**Records to process**
import Summits.AtomisticToContinuum.FouriersLaw.Theses.EmbeddedDrudeMourre
import Literature.MathematicalPhysics.KineticTheory.InfiniteChainSuperstableDynamics
import Literature.MathematicalPhysics.KineticTheory.InfiniteChainInvariantStates

/-!
# Line `heated-measure-thermal-exponent` for crux `GreenKuboContinuation` (stmt-AtomisticToContinuum-12597)

Crux (route `EmbeddedDrudeMourre`, rank 5): for `pinnedChain ω₂ lam β γ` (all `> 0`) and `T₀ > 0`,
Abelian Green–Kubo witnesses `W T` at every `T ∈ (0, T₀)` ⇒ `W T` at every `T > 0`, where
`W T = ∃ μ D κ, Gibbs_T μ ∧ D preserves μ ∧ (∀ t, abs. convergent C) ∧ 0 < κ ∧ T⁻²A(ν) → κ (ν ↓ 0)`,
`A(ν) = ∫₀^∞ e^{-νt} C(t) dt`, `C = D.currentCorrelation μ`.

## The line (idea card `Ideas/heated-measure-thermal-exponent.md`, triage r1: 3 × pass)

HEAT THE MEASURE, NOT THE DYNAMICS. At fixed couplings the Hamiltonian flow does not depend on `T`:
it is ONE object — the Buttà–Marchioro dynamics on its superstable set `𝒳₀ = bmGood` (Thm 2.1,
PROVED in tree: `OscillatorChain.ButtaMarchioro2016_thm21_chain_holds`, unique on `𝒳₀`, so
"`D.carrier = bmGood`" pins the physical flow) — and only the invariant shift-invariant Gibbs state
`μ_T` moves with `T`. The crux becomes a one-dimensional TRANSPORT problem for the function
`T ↦ A_T(ν)` of ONE heated pair `(D, μ_T)`, seeded ONCE by the corner hypothesis at `T₁ := T₀/2`;
the modulus that transports is the THERMAL EXPONENT `x(T, ν) = T ∂_T log A_T(ν)` (an exact static
energy-insertion third cumulant, `x = κ₃(H, Q_ν, Q_ν)/(T⟨Q_ν²⟩)` by momentum-reversal parity), used
here only in INTEGRATED, RELATIVE, SIGN-FREE form:

* `stub_heatableInfrastructure` (A, size L, print-level): one dynamics with carrier `bmGood` and,
  at every `T > 0`, a shift-invariant DLR Gibbs state it preserves, with absolutely convergent,
  continuous, `C(0)`-bounded summed current autocorrelation (BM 2016 Thm 2.1/2.2 + (2.6) in tree;
  1-D transfer operator; invariance of tempered Gibbs states under the limit of severed flows).
* `stub_seedTransfer` (B, size L): the SEAM — a witness at `T₁` (arbitrary Gibbs state, arbitrary
  dynamics, as the crux's hypothesis hands it over) forces the PHYSICAL heated pair at the same `T₁`
  to be a witness (identification: DLR states carrying a conducting invariant dynamics vs the
  shift-invariant superstable one; a.e. uniqueness of the flow on `bmGood`). No transport in `T`.
* `stub_boundedThermalExponent` (K1, the HARDEST, rank-2 content of the card): for two admissible
  heated states at `T, T'` the Abel functionals are comparable, `m·A_{T'}(ν) ≤ A_T(ν)` for all
  `ν ∈ (0, 1]` with `m = m(T, T') > 0` INDEPENDENT OF `ν` — the integrated form of
  `sup |x(·, ν)| ≤ a` on `[T ∧ T', T ∨ T']` (`m = (T ∨ T'/T ∧ T')^{-a}`, Gronwall in `log T`);
  two-sided by the symmetry `T ↔ T'`; it presupposes neither finiteness nor positivity of any Abel
  limit (harmonic sanity check: `A_T = cT²/ν`, `x ≡ 2`, K1 true while `W` fails everywhere).
* `stub_thermalExponentConverges` (K2′, replaces the card's engine-free K2 as all three triagers
  asked): the RATIO `A_T(ν)/A_{T'}(ν)` has a limit as `ν ↓ 0` — the integrated form of
  "`x(·, ν)` converges as `ν ↓ 0`, locally uniformly" (`log(A_T/A_{T'}) = ∫_{T'}^{T} x(S, ν) dS/S`);
  it TRANSPORTS EXISTENCE of the Abel limit from the seed and is what positivity/Gronwall cannot
  give (triage evidence `Tight35.thermalExponent_tightness`, `Triage.two_sided_bounds_no_limit`,
  Disproof §6 `abelLimit_not_weakly_closed`). Alternative discharge: the relative all-orders bound
  + `RealVitaliPropagation` of card temperature-blind-vitali-hurwitz (merge proposal of the panel).

`GreenKuboContinuation_of : A → B → K1 → K2′ → GreenKuboContinuation` is proved below (real
analysis of limits; no sorry): seed `A_{T₁}(ν) → κ₁T₁² > 0` (B on the corner witness at
`T₁ = T₀/2`), ratio `→ r` (K2′), `r ≥ m > 0` (K1), hence `T⁻²A_T(ν) → T⁻² r κ₁ T₁² > 0`, and the
infrastructure clauses of `W T` come from A.

## Disproof used (`Cruxes/GreenKuboContinuation/Disproof.lean`, cdisprove cycle 2 v3)

§1 `continuesAlong_iff_exists` / `not_continuesAlong_lt_one`: the corner is used existentially and
exactly once (B at `T₁ = T₀/2`), and chain input is indispensable — it enters through A (BM flow,
Gibbs states) and the physical stubs K1/K2′; §2b–c (`laxWitness_all_temp`, junk inhabitants,
`not_tendsto_abel_of_junk_integral`): every stub keeps the Gibbs clause and `0 < κ`, the heated
pair is the BM flow on `bmGood` (never `restDynamics`), and the admissibility conjunction carries
continuity + `|C| ≤ C(0)` so that no Abel functional in K1/K2′ is Bochner junk; §2c
`not_tendsto_of_drude_floor` + barrier `Mazur1969_inequality`: a hidden odd conserved charge at an
interior `T*` makes `A_{T*}(ν) ≍ d/ν`, so K1 FAILS at pairs `(T*, T₁)` — correctly, the line is
not conservation-law blind; §4 `greenKuboContinuation_iff_allT_of_corner`: no stub is
`AbelianGreenKuboAllT` or the crux reworded — A is witness-free infrastructure, B is a
same-temperature identification, K1/K2′ are RELATIVE statements true at the harmonic point where
`W` fails at every `T`; §5 `abelFunctional_smul` / `greenKuboContinuation_iff_ray'`: RAY FORM of
K1 for the MD falsifier — `T⁻²A_T(ν; lam, β) = A_1(ν; lamT, βT)`, so
`x(T, ν) = 2 + c ∂_c log A_1(ν; lam c, β c)|_{c=T}` and `m(T,T')` is read off unit-temperature
ray scans (kit j005961 of the ideator); §6 `abelLimit_not_weakly_closed`,
`corner_vanishing_not_smooth_rigid`, `no_witness_of_pseudogap`: existence is carried by K2′ (not by
bounds), positivity by K1's lower bound (no pseudogap can open between `T₁` and `T`), nothing
relies on smooth-rigidity. No `_false_without_` theorem or landed `Negative/` lemma exists for this
crux at the time of writing (checked `ledger crux ls`, 2026-08-16).
-/

noncomputable section

namespace Summit.AtomisticToContinuum.FouriersLaw.Cruxes.GreenKuboContinuation.HeatedMeasureThermalExponent

open MeasureTheory Filter Set Topology
open Literature.MathematicalPhysics.KineticTheory.HeatConduction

**Exercise**
Send back exactly the lines of the listing above, beginning at the line containing "ray scans (kit" and ending with the last. Add nothing.

**Your response**
ray scans (kit j005961 of the ideator); §6 `abelLimit_not_weakly_closed`,
`corner_vanishing_not_smooth_rigid`, `no_witness_of_pseudogap`: existence is carried by K2′ (not by
bounds), positivity by K1's lower bound (no pseudogap can open between `T₁` and `T`), nothing
relies on smooth-rigidity. No `_false_without_` theorem or landed `Negative/` lemma exists for this
crux at the time of writing (checked `ledger crux ls`, 2026-08-16).
-/

noncomputable section

namespace Summit.AtomisticToContinuum.FouriersLaw.Cruxes.GreenKuboContinuation.HeatedMeasureThermalExponent

open MeasureTheory Filter Set Topology
open Literature.MathematicalPhysics.KineticTheory.HeatConduction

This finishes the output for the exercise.